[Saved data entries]
import Literature.AlgebraicGeometry.Motives.HodgeStructureExteriorAlgebraWeylOperatorDirectSum
import Literature.AlgebraicGeometry.Motives.HodgeStructureExteriorPowerPolarizationClass
import Literature.AlgebraicGeometry.Motives.HodgeStructureProdPolarization
import HarnessLib

/-!
# The Lefschetz class of a product: `E_{Q₁ ⊕ Q₂} = ⋀(inl) E_{Q₁} + ⋀(inr) E_{Q₂}` in `⋀²(V ⊕ W)`, and André's §1.3 (Lemme 1.3.1, 1.3.2,
# `ᶜΛ`, `w`) on the cohomology algebra `⋀(V ⊕ W) = H•(A × B)` of a product of polarized odd-weight Hodge structures

[topic AlgebraicGeometry/Motives]

Layer `Literature/AlgebraicGeometry/Motives`, lane `lit-hodgefound` (Track 2 foundations library; prover seat `lit-hodgefound-p34`,
generation 31, row g31-#10). THEOREMS ONLY (no `def`, no named fact, no instance, no notation; net debt `0`). The CARRIER READING of
row g31-#9 (`Motives/HodgeStructureExteriorAlgebraWeylOperatorDirectSum`: André §1.3 on `⋀(W₁ ⊕ W₂)` for `ω₁ ⊞ ω₂ = ⋀(inl) ω₁ + ⋀(inr) ω₂`)
through the tree's product polarization `Polarization.prod Q₁ Q₂` (`Motives/HodgeStructureProdPolarization`, form
`Q₁ ∘ (pr₁ × pr₁) + Q₂ ∘ (pr₂ × pr₂)`) and Lefschetz class `Polarization.lefschetzClass Q = E_Q = twoVectorOfForm Q.form`
(`Motives/HodgeStructureExteriorPowerPolarizationClass`).

## Sources, VERBATIM

Y. André, *Pour une théorie inconditionnelle des motifs*, Publ. Math. IHÉS **83** (1996) [Andre1996Motifs], §1.3 (p. 12):
"L'isomorphisme (d'algèbres graduées) de Künneth : `H•(X × Y) ≅ H•(X) ⊗ H•(Y)` devient un isomorphisme de `𝔰𝔩₂`-modules si l'on
munit `X × Y` du faisceau inversible ample `𝓛_{X×Y} = p₁*𝓛_X ⊗ p₂*𝓛_Y` […] l'inclusion `P^i(X) ⊗ P^j(Y) ⊆ P^{i+j}(X × Y)` fournie
par cet isomorphisme est restriction de l'isomorphisme de Künneth." — p. 13, Lemme 1.3.2: "Pour l'involution de Hodge, on a la
formule `*_H x ⊗ *_H y = (−1)^{ij} *_H (x ⊗ y)`."
H. Lange, *Abelian Varieties over the Complex Numbers* (2023) [Lange2023AbelianVarietiesComplex], §7.3.2 (p. 338: "`E` considered as
an element of `⋀² V`"); P. Deligne, *Théorie de Hodge II* [DeligneHodgeII1971], 2.1.15 (direct sums of polarized Hodge structures).

## What is PROVED

* §1 (linear algebra, `K` of characteristic `0`, `W₁`, `W₂` finite-dimensional, `Q = Q₁ ∘ (pr₁ × pr₁) + Q₂ ∘ (pr₂ × pr₂)`):
  `nondegenerate_compl₁₂_fst_add_compl₁₂_snd`; the `Q`-dual basis of `b₁ ⊔ b₂` is `b₁^{Q₁} ⊔ b₂^{Q₂}` (`dualBasis_prod_inl`,
  `dualBasis_prod_inr`); `dualBasisSum_prod`; **`twoVectorOfForm_compl₁₂_fst_add_compl₁₂_snd`:
  `E_Q = ⋀(inl) E_{Q₁} + ⋀(inr) E_{Q₂}`**.
* §2 (carrier: `H₁`, `H₂` `ℚ`-Hodge structures of the same weight `n` on `V`, `W`, polarizations `Q₁`, `Q₂`):
  **`Polarization.coe_lefschetzClass_prod`: `E_{Q₁ ⊕ Q₂} = ⋀(inl) E_{Q₁} + ⋀(inr) E_{Q₂}`**; for `n` odd, `dim V = 2g₁`, `dim W = 2g₂`:
  `Polarization.map_inl_mul_map_inr_mem_primitive_prod` (LEMME 1.3.1: `P^{k₁}(H₁) ∧ P^{k₂}(H₂) ⊆ P^{k₁+k₂}(H₁ ⊕ H₂)`),
  `Polarization.lefschetzDual_prod_apply` (`ᶜΛ(x ∧ y) = ᶜΛx ∧ y + x ∧ ᶜΛy`), `Polarization.weylStar_prod_apply` (`w(x ∧ y) = wx ∧ wy`),
  **`Polarization.andreStar_prod_apply_of_mem` (LEMME 1.3.2: `*_H(x ∧ y) = (−1)^{k₁k₂} *_H x ∧ *_H y`)**.

## References

* [Andre1996Motifs] Y. André, *Pour une théorie inconditionnelle des motifs*, Publ. Math. IHÉS 83 (1996), §1.3, Lemme 1.3.1–1.3.2 (pp. 12–13).
* [Lange2023AbelianVarietiesComplex] H. Lange, *Abelian Varieties over the Complex Numbers* (2023), §7.3.2 (p. 338).
* [DeligneHodgeII1971] P. Deligne, *Théorie de Hodge II*, Publ. Math. IHÉS 40 (1971), 2.1.15.
* [BourbakiAlgebre1a3] N. Bourbaki, *Algèbre*, Ch. III §11 no. 9 (dual bases), §7 no. 7 Prop. 10.
-/

noncomputable section

open scoped TensorProduct

namespace Literature.AlgebraicGeometry.Motives

namespace ExteriorLefschetz

open ExteriorAlgebra

/-! ## §1 The 2-vector of an orthogonal direct sum of forms -/

section Form

variable {K : Type*} [Field K] {W₁ W₂ : Type*} [AddCommGroup W₁] [Module K W₁] [AddCommGroup W₂] [Module K W₂]
  {Q₁ : LinearMap.BilinForm K W₁} {Q₂ : LinearMap.BilinForm K W₂}

/-- **An orthogonal direct sum of non-degenerate forms is non-degenerate** (`Q((x₁,x₂),(y₁,0)) = Q₁(x₁,y₁)`).
[cite: BourbakiAlgebre1a3, Ch. III §11 no. 9] [cite: DeligneHodgeII1971, 2.1.15] -/
theorem nondegenerate_compl₁₂_fst_add_compl₁₂_snd (h₁ : Q₁.Nondegenerate) (h₂ : Q₂.Nondegenerate) :
    (Q₁.compl₁₂ (LinearMap.fst K W₁ W₂) (LinearMap.fst K W₁ W₂) +
      Q₂.compl₁₂ (LinearMap.snd K W₁ W₂) (LinearMap.snd K W₁ W₂)).Nondegenerate := by
  refine ⟨fun x hx ↦ Prod.ext ?_ ?_, fun y hy ↦ Prod.ext ?_ ?_⟩
  · refine h₁.1 x.1 fun y₁ ↦ ?_
    simpa using hx (y₁, 0)
  · refine h₂.1 x.2 fun y₂ ↦ ?_
    simpa using hx (0, y₂)
  · refine h₁.2 y.1 fun x₁ ↦ ?_
    simpa using hy (x₁, 0)
  · refine h₂.2 y.2 fun x₂ ↦ ?_
    simpa using hy (0, x₂)

variable {I J : Type*} [Fintype I] [DecidableEq I] [Fintype J] [DecidableEq J]

/-- The `Q`-dual basis of `b₁ ⊔ b₂` on the `W₁`-indices: `(b₁ ⊔ b₂)^Q_{inl i} = (b₁^{Q₁}_i, 0)`. [cite: BourbakiAlgebre1a3, Ch. III §11 no. 9] -/
theorem dualBasis_prod_inl (h₁ : Q₁.Nondegenerate)
    (hQ : (Q₁.compl₁₂ (LinearMap.fst K W₁ W₂) (LinearMap.fst K W₁ W₂) +
      Q₂.compl₁₂ (LinearMap.snd K W₁ W₂) (LinearMap.snd K W₁ W₂)).Nondegenerate)
    (b₁ : Module.Basis I K W₁) (b₂ : Module.Basis J K W₂) (i : I) :
    LinearMap.BilinForm.dualBasis (Q₁.compl₁₂ (LinearMap.fst K W₁ W₂) (LinearMap.fst K W₁ W₂) +
        Q₂.compl₁₂ (LinearMap.snd K W₁ W₂) (LinearMap.snd K W₁ W₂)) hQ (b₁.prod b₂) (Sum.inl i) =
      (Q₁.dualBasis h₁ b₁ i, 0) := by
  refine dualBasis_eq_of_forall_apply hQ (b₁.prod b₂) fun t ↦ ?_
  rcases t with t | t
  · simp [Module.Basis.prod_apply, LinearMap.BilinForm.apply_dualBasis_left]
  · simp [Module.Basis.prod_apply]

/-- The `Q`-dual basis of `b₁ ⊔ b₂` on the `W₂`-indices: `(b₁ ⊔ b₂)^Q_{inr j} = (0, b₂^{Q₂}_j)`. [cite: BourbakiAlgebre1a3, Ch. III §11 no. 9] -/
theorem dualBasis_prod_inr (h₂ : Q₂.Nondegenerate)
    (hQ : (Q₁.compl₁₂ (LinearMap.fst K W₁ W₂) (LinearMap.fst K W₁ W₂) +
      Q₂.compl₁₂ (LinearMap.snd K W₁ W₂) (LinearMap.snd K W₁ W₂)).Nondegenerate)
    (b₁ : Module.Basis I K W₁) (b₂ : Module.Basis J K W₂) (j : J) :
    LinearMap.BilinForm.dualBasis (Q₁.compl₁₂ (LinearMap.fst K W₁ W₂) (LinearMap.fst K W₁ W₂) +
        Q₂.compl₁₂ (LinearMap.snd K W₁ W₂) (LinearMap.snd K W₁ W₂)) hQ (b₁.prod b₂) (Sum.inr j) =
      (0, Q₂.dualBasis h₂ b₂ j) := by
  refine dualBasis_eq_of_forall_apply hQ (b₁.prod b₂) fun t ↦ ?_
  rcases t with t | t
  · simp [Module.Basis.prod_apply]
  · simp [Module.Basis.prod_apply, LinearMap.BilinForm.apply_dualBasis_left]

/-- **`Σ (b₁ ⊔ b₂)^Q ∧ (b₁ ⊔ b₂) = ⋀(inl)(Σ b₁^{Q₁} ∧ b₁) + ⋀(inr)(Σ b₂^{Q₂} ∧ b₂)`.** [cite: Lange2023AbelianVarietiesComplex, §7.3.2 (p. 338)]
[cite: BourbakiAlgebre1a3, Ch. III §11 no. 9] -/
theorem dualBasisSum_prod (h₁ : Q₁.Nondegenerate) (h₂ : Q₂.Nondegenerate)
    (hQ : (Q₁.compl₁₂ (LinearMap.fst K W₁ W₂) (LinearMap.fst K W₁ W₂) +
      Q₂.compl₁₂ (LinearMap.snd K W₁ W₂) (LinearMap.snd K W₁ W₂)).Nondegenerate)
    (b₁ : Module.Basis I K W₁) (b₂ : Module.Basis J K W₂) :
    dualBasisSum (Q₁.compl₁₂ (LinearMap.fst K W₁ W₂) (LinearMap.fst K W₁ W₂) +
        Q₂.compl₁₂ (LinearMap.snd K W₁ W₂) (LinearMap.snd K W₁ W₂)) hQ (b₁.prod b₂) =
      ExteriorAlgebra.map (LinearMap.inl K W₁ W₂) (dualBasisSum Q₁ h₁ b₁) +
        ExteriorAlgebra.map (LinearMap.inr K W₁ W₂) (dualBasisSum Q₂ h₂ b₂) := by
  simp only [dualBasisSum, map_sum, map_mul, map_apply_ι, Fintype.sum_sum_type]
  congr 1
  · refine Finset.sum_congr rfl fun i _ ↦ ?_
    rw [dualBasis_prod_inl h₁ hQ, Module.Basis.prod_apply, Sum.elim_inl, Function.comp_apply, LinearMap.inl_apply, LinearMap.inl_apply]
  · refine Finset.sum_congr rfl fun j _ ↦ ?_
    rw [dualBasis_prod_inr h₂ hQ, Module.Basis.prod_apply, Sum.elim_inr, Function.comp_apply, LinearMap.inr_apply, LinearMap.inr_apply]

omit [Fintype I] [DecidableEq I] [Fintype J] [DecidableEq J] in
/-- **`E_{Q₁ ⊕ Q₂} = ⋀(inl) E_{Q₁} + ⋀(inr) E_{Q₂}`**: the 2-vector of the orthogonal direct sum of two non-degenerate forms
("`E` considered as an element of `⋀² V`", computed in the concatenated basis). [cite: Lange2023AbelianVarietiesComplex, §7.3.2 (p. 338)]
[cite: DeligneHodgeII1971, 2.1.15] -/
theorem twoVectorOfForm_compl₁₂_fst_add_compl₁₂_snd [CharZero K] [FiniteDimensional K W₁] [FiniteDimensional K W₂]
    (h₁ : Q₁.Nondegenerate) (h₂ : Q₂.Nondegenerate) :
    twoVectorOfForm (Q₁.compl₁₂ (LinearMap.fst K W₁ W₂) (LinearMap.fst K W₁ W₂) +
        Q₂.compl₁₂ (LinearMap.snd K W₁ W₂) (LinearMap.snd K W₁ W₂)) =
      ExteriorAlgebra.map (LinearMap.inl K W₁ W₂) (twoVectorOfForm Q₁) +
        ExteriorAlgebra.map (LinearMap.inr K W₁ W₂) (twoVectorOfForm Q₂) := by
  classical
  have hQ := nondegenerate_compl₁₂_fst_add_compl₁₂_snd h₁ h₂
  rw [twoVectorOfForm_eq hQ ((Module.finBasis K W₁).prod (Module.finBasis K W₂)), twoVectorOfForm_eq h₁ (Module.finBasis K W₁),
    twoVectorOfForm_eq h₂ (Module.finBasis K W₂), dualBasisSum_prod h₁ h₂ hQ, smul_add, map_smul, map_smul]

end Form

end ExteriorLefschetz

/-! ## §2 The carrier: `E_{Q₁ ⊕ Q₂}` and André §1.3 on `⋀(V ⊕ W) = H•(A × B)` -/

namespace HodgeStructure

open ExteriorLefschetz ExteriorAlgebra

universe u v

variable {V : Type u} [AddCommGroup V] [Module ℚ V] [Module.Finite ℚ V] {W : Type v} [AddCommGroup W] [Module ℚ W]
  [Module.Finite ℚ W] {n : ℤ} {H₁ : HodgeStructure V n} {H₂ : HodgeStructure W n} (Q₁ : Polarization H₁) (Q₂ : Polarization H₂)

/-- **`E_{Q₁ ⊕ Q₂} = ⋀(inl) E_{Q₁} + ⋀(inr) E_{Q₂}`** for the product polarization of `H₁ ⊕ H₂` (the Lefschetz operator of a product of
polarized abelian varieties is `L_A ⊗ 1 + 1 ⊗ L_B`). [cite: Andre1996Motifs, §1.3 (p. 12, "𝓛_{X×Y} = p₁*𝓛_X ⊗ p₂*𝓛_Y")]
[cite: DeligneHodgeII1971, 2.1.15] [cite: Lange2023AbelianVarietiesComplex, §7.3.2 (p. 338)] -/
theorem Polarization.coe_lefschetzClass_prod :
    ((Q₁.prod Q₂).lefschetzClass : ExteriorAlgebra ℚ (V × W)) =
      ExteriorAlgebra.map (LinearMap.inl ℚ V W) (Q₁.lefschetzClass : ExteriorAlgebra ℚ V) +
        ExteriorAlgebra.map (LinearMap.inr ℚ V W) (Q₂.lefschetzClass : ExteriorAlgebra ℚ W) := by
  rw [Polarization.coe_lefschetzClass, Polarization.coe_lefschetzClass, Polarization.coe_lefschetzClass]
  exact twoVectorOfForm_compl₁₂_fst_add_compl₁₂_snd Q₁.nondegenerate Q₂.nondegenerate

variable (hn : Odd n) {g₁ g₂ : ℕ} (hg₁ : Module.finrank ℚ V = 2 * g₁) (hg₂ : Module.finrank ℚ W = 2 * g₂)

include hn hg₁ hg₂ in
/-- `E_{Q₁ ⊕ Q₂}` is symplectic of genus `g₁ + g₂` (`n` odd, `dim V = 2g₁`, `dim W = 2g₂`). [cite: DeligneHodgeII1971, 2.1.15]
[cite: Lange2023AbelianVarietiesComplex, §7.3.2 (p. 338)] -/
theorem Polarization.isSymplectic_lefschetzClass_prod :
    IsSymplectic ((Q₁.prod Q₂).lefschetzClass : ExteriorAlgebra ℚ (V × W)) (g₁ + g₂) := by
  rw [Q₁.coe_lefschetzClass_prod Q₂]
  exact (Q₁.isSymplectic_lefschetzClass hn hg₁).inl_add_inr (Q₂.isSymplectic_lefschetzClass hn hg₂)

include hn hg₂ in
/-- **LEMME 1.3.1 on `H•(A × B)`: `P^{k₁}(H₁) ∧ P^{k₂}(H₂) ⊆ P^{k₁+k₂}(H₁ ⊕ H₂)`** (primitive classes for `E_{Q₁}`, `E_{Q₂}`,
`E_{Q₁ ⊕ Q₂}`). [cite: Andre1996Motifs, §1.3 (p. 12) and Lemme 1.3.1 (p. 13)] -/
theorem Polarization.map_inl_mul_map_inr_mem_primitive_prod {k₁ k₂ : ℕ} (hk₁ : k₁ ≤ g₁) (hk₂ : k₂ ≤ g₂) {p : ExteriorAlgebra ℚ V}
    {q : ExteriorAlgebra ℚ W} (hp : p ∈ primitive (Q₁.lefschetzClass : ExteriorAlgebra ℚ V) g₁ k₁)
    (hq : q ∈ primitive (Q₂.lefschetzClass : ExteriorAlgebra ℚ W) g₂ k₂) :
    ExteriorAlgebra.map (LinearMap.inl ℚ V W) p * ExteriorAlgebra.map (LinearMap.inr ℚ V W) q ∈
      primitive ((Q₁.prod Q₂).lefschetzClass : ExteriorAlgebra ℚ (V × W)) (g₁ + g₂) (k₁ + k₂) := by
  rw [Q₁.coe_lefschetzClass_prod Q₂]
  exact map_inl_mul_map_inr_mem_primitive _ (Q₂.isSymplectic_lefschetzClass hn hg₂).mem hk₁ hk₂ hp hq

include hn hg₁ hg₂ in
/-- **`ᶜΛ_{A×B} (x ∧ y) = ᶜΛ_A x ∧ y + x ∧ ᶜΛ_B y`** on `H•(A × B) = ⋀(V ⊕ W)` (`g₁, g₂ ≥ 1`). [cite: Andre1996Motifs, §1.3 (p. 12)]
[cite: LooijengaLunts1997, §1 (1.1) p. 4] -/
theorem Polarization.lefschetzDual_prod_apply (h₁ : 0 < g₁) (h₂ : 0 < g₂) (x : ExteriorAlgebra ℚ V) (y : ExteriorAlgebra ℚ W) :
    lefschetzDual ((Q₁.prod Q₂).lefschetzClass : ExteriorAlgebra ℚ (V × W)) (g₁ + g₂)
        (ExteriorAlgebra.map (LinearMap.inl ℚ V W) x * ExteriorAlgebra.map (LinearMap.inr ℚ V W) y) =
      ExteriorAlgebra.map (LinearMap.inl ℚ V W) (lefschetzDual (Q₁.lefschetzClass : ExteriorAlgebra ℚ V) g₁ x) *
          ExteriorAlgebra.map (LinearMap.inr ℚ V W) y +
        ExteriorAlgebra.map (LinearMap.inl ℚ V W) x *
          ExteriorAlgebra.map (LinearMap.inr ℚ V W) (lefschetzDual (Q₂.lefschetzClass : ExteriorAlgebra ℚ W) g₂ y) := by
  rw [Q₁.coe_lefschetzClass_prod Q₂]
  exact (Q₁.isSymplectic_lefschetzClass hn hg₁).lefschetzDual_inl_add_inr_apply (Q₂.isSymplectic_lefschetzClass hn hg₂) h₁ h₂ x y

include hn hg₁ hg₂ in
/-- **`w_{A×B} (x ∧ y) = w_A x ∧ w_B y`** on `H•(A × B) = ⋀(V ⊕ W)` (`g₁ + g₂ ≥ 1`). [cite: Andre1996Motifs, §1.2 (p. 11) and §1.3 Lemme 1.3.2 (p. 13)] -/
theorem Polarization.weylStar_prod_apply (h12 : 0 < g₁ + g₂) (x : ExteriorAlgebra ℚ V) (y : ExteriorAlgebra ℚ W) :
    weylStar ((Q₁.prod Q₂).lefschetzClass : ExteriorAlgebra ℚ (V × W)) (g₁ + g₂)
        (ExteriorAlgebra.map (LinearMap.inl ℚ V W) x * ExteriorAlgebra.map (LinearMap.inr ℚ V W) y) =
      ExteriorAlgebra.map (LinearMap.inl ℚ V W) (weylStar (Q₁.lefschetzClass : ExteriorAlgebra ℚ V) g₁ x) *
        ExteriorAlgebra.map (LinearMap.inr ℚ V W) (weylStar (Q₂.lefschetzClass : ExteriorAlgebra ℚ W) g₂ y) := by
  rw [Q₁.coe_lefschetzClass_prod Q₂]
  exact (Q₁.isSymplectic_lefschetzClass hn hg₁).weylStar_inl_add_inr_apply (Q₂.isSymplectic_lefschetzClass hn hg₂) h12 x y

include hn hg₁ hg₂ in
/-- **ANDRÉ'S LEMME 1.3.2 on `H•(A × B)`: `*_H (x ∧ y) = (−1)^{k₁ k₂} *_H x ∧ *_H y`** for `x ∈ H^{k₁}(A) = ⋀^{k₁} V`,
`y ∈ H^{k₂}(B) = ⋀^{k₂} W` (`*_H` André's involution for `E_{Q₁}`, `E_{Q₂}`, `E_{Q₁ ⊕ Q₂}`; `g₁ + g₂ ≥ 1`).
[cite: Andre1996Motifs, §1.3 Lemme 1.3.2 (p. 13)] -/
theorem Polarization.andreStar_prod_apply_of_mem (h12 : 0 < g₁ + g₂) {k₁ k₂ : ℕ} {x : ExteriorAlgebra ℚ V} {y : ExteriorAlgebra ℚ W}
    (hx : x ∈ ⋀[ℚ]^k₁ V) (hy : y ∈ ⋀[ℚ]^k₂ W) :
    andreStar ((Q₁.prod Q₂).lefschetzClass : ExteriorAlgebra ℚ (V × W)) (g₁ + g₂)
        (ExteriorAlgebra.map (LinearMap.inl ℚ V W) x * ExteriorAlgebra.map (LinearMap.inr ℚ V W) y) =
      ((-1 : ℚ) ^ (k₁ * k₂)) • (ExteriorAlgebra.map (LinearMap.inl ℚ V W) (andreStar (Q₁.lefschetzClass : ExteriorAlgebra ℚ V) g₁ x) *
        ExteriorAlgebra.map (LinearMap.inr ℚ V W) (andreStar (Q₂.lefschetzClass : ExteriorAlgebra ℚ W) g₂ y)) := by
  rw [Q₁.coe_lefschetzClass_prod Q₂]
  exact (Q₁.isSymplectic_lefschetzClass hn hg₁).andreStar_inl_add_inr_apply_of_mem (Q₂.isSymplectic_lefschetzClass hn hg₂) h12 hx hy

end HodgeStructure

end Literature.AlgebraicGeometry.Motives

Prompt: Looking at the data above, show all lines where the word "Numbers" occurs.

Result below:
H. Lange, *Abelian Varieties over the Complex Numbers* (2023) [Lange2023AbelianVarietiesComplex], §7.3.2 (p. 338: "`E` considered as
* [Lange2023AbelianVarietiesComplex] H. Lange, *Abelian Varieties over the Complex Numbers* (2023), §7.3.2 (p. 338).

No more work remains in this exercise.